Non più di 60 minuti ed almeno 30 e non dopo le quattro del pomeriggio, la durata ideale del pisolino negli adolescenti per poter migliorare livelli di attenzione, abilità di ragionamento non verbale e la memoria spaziale. Questo è in sintesi il risultato di uno studio dell’Università del Delaware pubblicato sulla rivista scientifica Behavioural Sleep Medicine.
Lo studio ha interessato 363 giovani cinesi con un’età media di 12 anni misurando il ritmo circadiano partendo dall’assunto che nei ragazzi questo ritmo è avanti di una-due ore rispetto alle fasi preadolescenziali.
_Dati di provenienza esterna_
import Literature.NumberTheory.Sieve.PolynomialCongruencesProofs
import Summits.Parity.BatemanHorn.Theorems.SoloInformedRootPairCRT

/-!
# Hooley's explicit bound is uniform in the frequency: the factor `√|h|`

Informed soloist `solo-Parity-informed` (session 144), conjunct `BatemanHorn`, the `d ≥ 3` rung BELOW the parity
wall.  The scale profiles typed in this line (`HooleyMeanProfile`, `HooleyMeanSquareProfile`,
`HooleyPairCorrelationProfile`) ask for bounds on the root Weyl sums `T(h) = ∑_{E<e≤E'} S_g(h;e)` on AVERAGE over
the frequencies `1 ≤ |h| ≤ H` with `H = H(E) → ∞`; the calibration file `SoloInformedHooleyProfileFixedScale` used
Hooley's theorem (1964) only as `o(x)` for each FIXED `h`.  The question left open there (the line's Q21: is
Hooley's bound uniform in `h`, and with what loss?) is answered here FROM THE TREE: the tree's explicit form of
Hooley's estimate, `Literature.NumberTheory.Sieve.exists_norm_sum_polyRootWeylSum_le`
(`PolynomialCongruencesProofs.lean`), states its constants `δ, A₁, A₂, B` as depending on `(f, h)`, but its proof
instantiates them as `A₁ = 2K·√|h|·C₀·C_g`, `A₂ = C₀·C_R`, `B`, `δ` with `K, C₀, C_g, C_R, B, δ` depending on `f`
alone — the frequency enters ONLY through the crude bound `(h, a) ≤ |h|` for the gcd factor of the twisted second
moment `∑_{r mod a}|S_f(hr, a)|² ≤ (h,a)·a·ρ_f(a)` (Hooley's `Σ₆`).  Re-running that proof with the quantifier over
`h` moved inside gives the UNIFORM statement:

* `exists_norm_sum_polyRootWeylSum_le_uniform`: for `f` irreducible of degree `n ≥ 2` there are `δ ∈ (0, 1/2]`
  and `A₁, A₂, B ≥ 0` depending on `f` only such that for EVERY `h ≠ 0`, all `x ∈ ℕ`, `z ≥ 4`, `t ≥ 0` with
  `3t ≤ log z`, `z^{10} log z ≤ x^{1/3}`:
  `|∑_{k≤x} S_f(h,k)| ≤ n^{log x/log z}·x·(A₁·√|h|·(log z)^{−δ} + A₂·e^{Bte^t}·(log z)·e^{−(t/3)(log x/log z)})`;
* `exists_norm_sum_polyRootWeylSum_le_sqrt_mul`: the same with the whole bracket multiplied by `√|h|`
  (`|h| ≥ 1`), i.e. `|R_f(h, x)| ≤ √|h| · Φ_f(x, z, t)` with `Φ_f` free of `h` — Hooley's bound holds uniformly
  in the frequency at the cost of the factor `√|h|`;
* `norm_sum_Ioc_hooleySum_le_add`: the dyadic block `|∑_{E<e≤E'} S_g(h;e)| ≤ |R_g(h,E')| + |R_g(h,E)|` in the
  soloist's notation (`hooleySum = polyRootWeylSum`, `SoloInformedRootPairCRT`).

Consequence for the profiles (prose, recorded in the line's SHARPEST-STATEMENT §4.A): with Hooley's choice of
`z, t` the right side is `√|h|·x·(log x)^{−δ/2+o(1)}`, so the `ε`-part of the `ℓ¹` profile
`∑_{1≤|h|≤H}|T(h)| ≤ εE` is KNOWN at the growing scales `H ≤ (log E)^{c}` for some `c = c(f) > 0` — and, since every
proof of Hooley's theorem bounds `∑_e |S_g(h;e)|` with the absolute values INSIDE, while
`∑_{E<p≤2E, ρ_g(p)=1} |S_g(h;p)| = #{E < p ≤ 2E : ρ_g(p) = 1} ≫ E/log E` for a non-cyclic cubic, no such proof
reaches `H ≫ log E`: beyond `H ≈ log E` the profile demands cancellation AMONG the moduli for single frequencies.
The proof of the first theorem is the tree's proof of `exists_norm_sum_polyRootWeylSum_le` verbatim (Hooley 1964,
architecture per Martin–Sitar 2011 §3.2), with `h` introduced after the constants.
-/

namespace Summit.Parity.BatemanHorn.Theorems

open scoped BigOperators
open Finset Polynomial Literature.NumberTheory.Sieve

/-- **Hooley's explicit estimate, uniform in the frequency.**  For `f ∈ ℤ[X]` irreducible of degree `n ≥ 2`
there are `δ ∈ (0, 1/2]` and `A₁, A₂, B ≥ 0` (depending on `f` only) such that for every `h ≠ 0`, all
`x ∈ ℕ`, real `z ≥ 4` and `t ≥ 0` with `3t ≤ log z` and `z^{10} log z ≤ x^{1/3}`,
`|∑_{k≤x} S_f(h,k)| ≤ n^{log x/log z} · x · (A₁ √|h| (log z)^{-δ} + A₂ e^{B t e^t} (log z) e^{-(t/3)(log x/log z)})`.
The tree's `exists_norm_sum_polyRootWeylSum_le` with the quantifier over `h` moved inside: its proof, verbatim,
already produces `A₁ = 2K √|h| C₀ C_g` with `K, C₀, C_g` free of `h`. -/
theorem exists_norm_sum_polyRootWeylSum_le_uniform {f : ℤ[X]} (hirr : Irreducible f)
    (hdeg : 2 ≤ f.natDegree) :
    ∃ δ : ℝ, 0 < δ ∧ δ ≤ 1 / 2 ∧ ∃ A₁ A₂ B : ℝ, 0 ≤ A₁ ∧ 0 ≤ A₂ ∧ 0 ≤ B ∧
      ∀ (h : ℤ), h ≠ 0 → ∀ (x : ℕ) (z t : ℝ), 4 ≤ z → 0 ≤ t → 3 * t ≤ Real.log z →
        z ^ (10 : ℕ) * Real.log z ≤ (x : ℝ) ^ ((1 : ℝ) / 3) →
        ‖∑ k ∈ Icc 1 x, polyRootWeylSum f k h‖ ≤
          (f.natDegree : ℝ) ^ (Real.log x / Real.log z) * x *
            (A₁ * Real.sqrt (h.natAbs) * Real.log z ^ (-δ) +
              A₂ * Real.exp (B * t * Real.exp t) * Real.log z *
                Real.exp (-(t / 3) * (Real.log x / Real.log z))) := by
  have hdeg0 : 0 < f.natDegree := by omega
  obtain ⟨C₀, -, hC₀⟩ := exists_polyRootCountMod_le_mul_pow_card_primeFactors hirr hdeg0
  obtain ⟨K, hKpos, hK⟩ := card_roughAP_le_of_smooth
  obtain ⟨CR, B, hCR, hB0, hR⟩ := exists_sum_smooth_rootCount_div_le hirr hdeg0
  obtain ⟨δ, hδ, hδ2, Cg, hCg, hG⟩ := exists_sum_smooth_sqrt_rootCount_div_le hirr hdeg
  refine ⟨δ, hδ, hδ2, 2 * K * C₀ * Cg, C₀ * CR, B, by positivity,
    by positivity, hB0, fun h hh x z t hz ht htz hzx => ?_⟩
  set n : ℕ := f.natDegree with hn
  set N : ℕ := ⌈z⌉₊ with hN
  have hz1 : 1 < z := by linarith
  have hz2 : 2 ≤ z := by linarith
  have hz3 : 3 ≤ z := by linarith
  have hz0 : 0 < z := by linarith
  have hlogz : 0 < Real.log z := Real.log_pos hz1
  set w : ℝ := (x : ℝ) ^ ((1 : ℝ) / 3) with hw
  have hw0' : 0 ≤ w := by positivity
  have hw3 : w ^ 3 = x := rpow_third_pow_three (Nat.cast_nonneg x)
  -- `x ≥ 1`
  have hzw : 0 < z ^ (10 : ℕ) * Real.log z := by positivity
  have hwpos : 0 < w := lt_of_lt_of_le hzw hzx
  have hx0' : (0 : ℝ) < x := by rw [← hw3]; positivity
  -- the uniform bound for `ρ_f` on the rough cofactors
  set Ξ : ℝ := C₀ * (n : ℝ) ^ (Real.log x / Real.log z) with hΞ
  have hΞ0 : 0 ≤ Ξ := by positivity
  have hΞb : ∀ a ∈ Nat.smoothNumbersUpTo x N, ∀ b ∈ roughIcc N (x / a),
      (polyRootCountMod ![f] b : ℝ) ≤ Ξ := by
    intro a _ b hb
    have hb' := mem_roughIcc.1 hb
    exact polyRootCountMod_le_of_rough hC₀ hdeg0 hz1 (by omega) (hb'.1.2.trans (Nat.div_le_self x a))
      (le_of_mem_roughIcc_ceil hb)
  -- the smooth–rough decomposition, split at `a³ ≤ x`
  rw [sum_Icc_eq_sum_smooth_sum_rough (fun k => polyRootWeylSum f k h) N x]
  set S := Nat.smoothNumbersUpTo x N with hS
  have hSsm : ∀ k ∈ S, k ∈ Nat.smoothNumbers N := fun k hk => (Nat.mem_smoothNumbersUpTo.1 hk).2
  set T : ℕ → ℂ := fun a => ∑ b ∈ roughIcc N (x / a), polyRootWeylSum f (a * b) h with hT
  have hsplit : ∑ a ∈ S, T a =
      ∑ a ∈ S.filter (fun a => a ^ 3 ≤ x), T a + ∑ a ∈ S.filter (fun a => x < a ^ 3), T a := by
    rw [← Finset.sum_filter_add_sum_filter_not S (fun a => a ^ 3 ≤ x)]
    congr 1
    refine Finset.sum_congr (Finset.filter_congr fun a _ => ?_) fun _ _ => rfl
    exact not_le
  -- `Σ₂`
  have hSig2 : ‖∑ a ∈ S.filter (fun a => x < a ^ 3), T a‖ ≤
      Ξ * x * (CR * Real.exp (B * t * Real.exp t) * Real.log z *
        Real.exp (-(t / 3) * (Real.log x / Real.log z))) := by
    refine (norm_sigma2_le f h hΞ0 hΞb).trans (mul_le_mul_of_nonneg_left ?_ (by positivity))
    -- `a³ > x` implies `a > w`
    have hsub : S.filter (fun a => x < a ^ 3) ⊆ S.filter (fun a : ℕ => w < (a : ℝ)) := by
      intro a ha
      rw [mem_filter] at ha ⊢
      refine ⟨ha.1, ?_⟩
      by_contra hle
      rw [not_lt] at hle
      have : ((a : ℕ) : ℝ) ^ 3 ≤ w ^ 3 := pow_le_pow_left₀ (Nat.cast_nonneg a) hle 3
      rw [hw3] at this
      have h2 : (x : ℝ) < ((a ^ 3 : ℕ) : ℝ) := by exact_mod_cast ha.2
      push_cast at h2
      linarith
    calc ∑ a ∈ S.filter (fun a => x < a ^ 3), (polyRootCountMod ![f] a : ℝ) / a
        ≤ ∑ a ∈ S.filter (fun a : ℕ => w < (a : ℝ)), (polyRootCountMod ![f] a : ℝ) / a :=
          Finset.sum_le_sum_of_subset_of_nonneg hsub fun a _ _ => by positivity
      _ ≤ CR * Real.exp (B * t * Real.exp t) * Real.log z * w ^ (-(t / Real.log z)) :=
          hR z hz3 t ht htz S hSsm w hwpos
      _ = _ := by
          congr 1
          rw [hw, ← Real.rpow_mul (Nat.cast_nonneg x), Real.rpow_def_of_pos hx0']
          congr 1
          field_simp
  -- `Σ₁`
  have hSig1 : ‖∑ a ∈ S.filter (fun a => a ^ 3 ≤ x), T a‖ ≤
      Ξ * x * (2 * K * Real.sqrt (h.natAbs) * Cg * Real.log z ^ (-δ)) := by
    have hterm : ∀ a ∈ S.filter (fun a => a ^ 3 ≤ x), ‖T a‖ ≤
        (2 * K * Real.sqrt (h.natAbs) * Ξ * ((x : ℝ) / Real.log z)) *
          (Real.sqrt ((polyRootCountMod ![f] a : ℝ) * a / Nat.totient a) / a) := by
      intro a ha
      rw [mem_filter] at ha
      obtain ⟨haS, ha3⟩ := ha
      have hsm := hSsm a haS
      have ha0 : a ≠ 0 := Nat.ne_zero_of_mem_smoothNumbers hsm
      have hapos : (0 : ℝ) < a := by exact_mod_cast Nat.pos_of_ne_zero ha0
      have hφ0 : (0 : ℝ) < Nat.totient a := by exact_mod_cast Nat.totient_pos.2 (Nat.pos_of_ne_zero ha0)
      have hφa : (Nat.totient a : ℝ) ≤ a := by exact_mod_cast Nat.totient_le a
      -- `a ≤ w`
      have haw : (a : ℝ) ≤ w := by
        have h3 : ((a : ℕ) : ℝ) ^ 3 ≤ w ^ 3 := by
          rw [hw3]; exact_mod_cast ha3
        exact le_of_pow_le_pow_left₀ (by norm_num) hw0' h3
      -- the absorption condition
      have hcond : z ^ (10 : ℕ) ≤ ((x : ℝ) / a) / ((Nat.totient a : ℝ) * Real.log z) := by
        rw [le_div_iff₀ (by positivity), le_div_iff₀ hapos]
        calc z ^ (10 : ℕ) * ((Nat.totient a : ℝ) * Real.log z) * a
            ≤ (z ^ (10 : ℕ) * Real.log z) * (a * a) := by
              have : z ^ (10 : ℕ) * ((Nat.totient a : ℝ) * Real.log z) * a =
                (z ^ (10 : ℕ) * Real.log z) * (Nat.totient a * a) := by ring
              rw [this]
              exact mul_le_mul_of_nonneg_left (mul_le_mul_of_nonneg_right hφa hapos.le) hzw.le
          _ ≤ w * (w * w) := by
              refine mul_le_mul hzx ?_ (by positivity) hw0'
              exact mul_le_mul haw haw hapos.le hw0'
          _ = x := by rw [← hw3]; ring
      refine (norm_sigma1_term_le f h hK hh hz2 haS hΞ0 (hΞb a haS) hcond).trans (le_of_eq ?_)
      field_simp
    calc ‖∑ a ∈ S.filter (fun a => a ^ 3 ≤ x), T a‖
        ≤ ∑ a ∈ S.filter (fun a => a ^ 3 ≤ x), ‖T a‖ := norm_sum_le _ _
      _ ≤ ∑ a ∈ S.filter (fun a => a ^ 3 ≤ x),
            (2 * K * Real.sqrt (h.natAbs) * Ξ * ((x : ℝ) / Real.log z)) *
              (Real.sqrt ((polyRootCountMod ![f] a : ℝ) * a / Nat.totient a) / a) :=
          Finset.sum_le_sum hterm
      _ = (2 * K * Real.sqrt (h.natAbs) * Ξ * ((x : ℝ) / Real.log z)) *
            ∑ a ∈ S.filter (fun a => a ^ 3 ≤ x),
              Real.sqrt ((polyRootCountMod ![f] a : ℝ) * a / Nat.totient a) / a := by
          rw [Finset.mul_sum]
      _ ≤ (2 * K * Real.sqrt (h.natAbs) * Ξ * ((x : ℝ) / Real.log z)) *
            ∑ a ∈ S, Real.sqrt ((polyRootCountMod ![f] a : ℝ) * a / Nat.totient a) / a := by
          refine mul_le_mul_of_nonneg_left ?_ (by positivity)
          exact Finset.sum_le_sum_of_subset_of_nonneg (Finset.filter_subset _ _)
            fun a _ _ => by positivity
      _ ≤ (2 * K * Real.sqrt (h.natAbs) * Ξ * ((x : ℝ) / Real.log z)) * (Cg * Real.log z ^ (1 - δ)) :=
          mul_le_mul_of_nonneg_left (hG z hz S hSsm) (by positivity)
      _ = Ξ * x * (2 * K * Real.sqrt (h.natAbs) * Cg * Real.log z ^ (-δ)) := by
          rw [show (-δ) = (1 - δ) - 1 by ring, Real.rpow_sub_one hlogz.ne']
          field_simp
  -- combine
  calc ‖∑ a ∈ S, T a‖
      = ‖∑ a ∈ S.filter (fun a => a ^ 3 ≤ x), T a + ∑ a ∈ S.filter (fun a => x < a ^ 3), T a‖ := by
        rw [hsplit]
    _ ≤ ‖∑ a ∈ S.filter (fun a => a ^ 3 ≤ x), T a‖ + ‖∑ a ∈ S.filter (fun a => x < a ^ 3), T a‖ :=
        norm_add_le _ _
    _ ≤ Ξ * x * (2 * K * Real.sqrt (h.natAbs) * Cg * Real.log z ^ (-δ)) +
          Ξ * x * (CR * Real.exp (B * t * Real.exp t) * Real.log z *
            Real.exp (-(t / 3) * (Real.log x / Real.log z))) := add_le_add hSig1 hSig2
    _ = _ := by rw [hΞ]; ring

/-- **Uniformity in the frequency, displayed**: with `δ, A₁, A₂, B` as above (depending on `f` only), for every
`h ≠ 0`: `|∑_{k≤x} S_f(h,k)| ≤ √|h| · n^{log x/log z}·x·(A₁ (log z)^{-δ} + A₂ e^{Bte^t}(log z)e^{-(t/3)(log x/log z)})`
— Hooley's bound in the tree's explicit form holds for all frequencies at once at the cost of the factor `√|h|`
(`|h| ≥ 1` absorbs the `Σ₂` term). -/
theorem exists_norm_sum_polyRootWeylSum_le_sqrt_mul {f : ℤ[X]} (hirr : Irreducible f)
    (hdeg : 2 ≤ f.natDegree) :
    ∃ δ : ℝ, 0 < δ ∧ δ ≤ 1 / 2 ∧ ∃ A₁ A₂ B : ℝ, 0 ≤ A₁ ∧ 0 ≤ A₂ ∧ 0 ≤ B ∧
      ∀ (h : ℤ), h ≠ 0 → ∀ (x : ℕ) (z t : ℝ), 4 ≤ z → 0 ≤ t → 3 * t ≤ Real.log z →
        z ^ (10 : ℕ) * Real.log z ≤ (x : ℝ) ^ ((1 : ℝ) / 3) →
        ‖∑ k ∈ Icc 1 x, polyRootWeylSum f k h‖ ≤
          Real.sqrt (h.natAbs) * ((f.natDegree : ℝ) ^ (Real.log x / Real.log z) * x *
            (A₁ * Real.log z ^ (-δ) +
              A₂ * Real.exp (B * t * Real.exp t) * Real.log z *
                Real.exp (-(t / 3) * (Real.log x / Real.log z)))) := by
  obtain ⟨δ, hδ, hδ2, A₁, A₂, B, hA₁, hA₂, hB, hmain⟩ :=
    exists_norm_sum_polyRootWeylSum_le_uniform hirr hdeg
  refine ⟨δ, hδ, hδ2, A₁, A₂, B, hA₁, hA₂, hB, fun h hh x z t hz ht htz hzx => ?_⟩
  have h1 : (1 : ℝ) ≤ Real.sqrt (h.natAbs) := by
    rw [Real.one_le_sqrt]
    exact_mod_cast Int.natAbs_pos.2 hh
  have hz1 : 1 < z := by linarith
  have hlogz : 0 < Real.log z := Real.log_pos hz1
  have hP : 0 ≤ (f.natDegree : ℝ) ^ (Real.log x / Real.log z) * x := by positivity
  have hT2 : 0 ≤ A₂ * Real.exp (B * t * Real.exp t) * Real.log z *
      Real.exp (-(t / 3) * (Real.log x / Real.log z)) := by positivity
  refine (hmain h hh x z t hz ht htz hzx).trans ?_
  have key : A₁ * Real.sqrt (h.natAbs) * Real.log z ^ (-δ) +
      A₂ * Real.exp (B * t * Real.exp t) * Real.log z * Real.exp (-(t / 3) * (Real.log x / Real.log z)) ≤
      Real.sqrt (h.natAbs) * (A₁ * Real.log z ^ (-δ) +
        A₂ * Real.exp (B * t * Real.exp t) * Real.log z * Real.exp (-(t / 3) * (Real.log x / Real.log z))) := by
    rw [mul_add]
    refine add_le_add (le_of_eq (by ring)) ?_
    exact le_mul_of_one_le_left hT2 h1
  calc (f.natDegree : ℝ) ^ (Real.log x / Real.log z) * x *
        (A₁ * Real.sqrt (h.natAbs) * Real.log z ^ (-δ) +
          A₂ * Real.exp (B * t * Real.exp t) * Real.log z *
            Real.exp (-(t / 3) * (Real.log x / Real.log z)))
      ≤ (f.natDegree : ℝ) ^ (Real.log x / Real.log z) * x *
        (Real.sqrt (h.natAbs) * (A₁ * Real.log z ^ (-δ) +
          A₂ * Real.exp (B * t * Real.exp t) * Real.log z *
            Real.exp (-(t / 3) * (Real.log x / Real.log z)))) :=
        mul_le_mul_of_nonneg_left key hP
    _ = _ := by ring

/-- The dyadic block form used by the profiles: for every `h` and `E ≤ E'`,
`|∑_{E<e≤E'} S_g(h;e)| ≤ |R_g(h,E')| + |R_g(h,E)|` with `R_g(h,x) = ∑_{k≤x} S_g(h,k)` (the soloist's `hooleySum`
equals the Literature `polyRootWeylSum` by `hooleySum_eq_polyRootWeylSum`). -/
theorem norm_sum_Ioc_hooleySum_le_add (g : ℤ[X]) (h : ℤ) {E E' : ℕ} (hEE' : E ≤ E') :
    ‖∑ e ∈ Ioc E E', hooleySum g e h‖ ≤
      ‖∑ k ∈ Icc 1 E', polyRootWeylSum g k h‖ + ‖∑ k ∈ Icc 1 E, polyRootWeylSum g k h‖ := by
  have h1 : Icc 1 E' = Ioc 0 E' := by
    ext k; simp [Nat.one_le_iff_ne_zero, Nat.pos_iff_ne_zero]
  have h2 : Icc 1 E = Ioc 0 E := by
    ext k; simp [Nat.one_le_iff_ne_zero, Nat.pos_iff_ne_zero]
  have hsplit : ∑ k ∈ Icc 1 E', polyRootWeylSum g k h =
      ∑ k ∈ Icc 1 E, polyRootWeylSum g k h + ∑ e ∈ Ioc E E', hooleySum g e h := by
    rw [h1, h2, ← Finset.sum_Ioc_consecutive _ (Nat.zero_le E) hEE']
    congr 1
    exact Finset.sum_congr rfl fun e _ => (hooleySum_eq_polyRootWeylSum g e h).symm
  have : ∑ e ∈ Ioc E E', hooleySum g e h =
      ∑ k ∈ Icc 1 E', polyRootWeylSum g k h - ∑ k ∈ Icc 1 E, polyRootWeylSum g k h := by
    rw [hsplit]; ring
  rw [this]
  exact norm_sub_le _ _

end Summit.Parity.BatemanHorn.Theorems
Ritardo che negli adolescenti è spesso modificato perché devono alzarsi presto per andare a scuola e ciò ne consegue che gli stessi possano sviluppare una privazione cronica del sonno.
Ebbene, misurando il riposino pomeridiano, la durata del sonno notturno, la qualità dello stesso, oltre che altre funzioni neurocognitive, è emerso che – in coloro che cedevano almeno cinque giorni a settimana al pisolino – non solo che miglioravano le prestazioni di alcuni campi specifici come i livelli di attenzione, l’abilità di ragionamento non verbale e la memoria spaziale, ma coloro che seguivano con continuità l’abitudine di riposare, dormivano meglio la notte.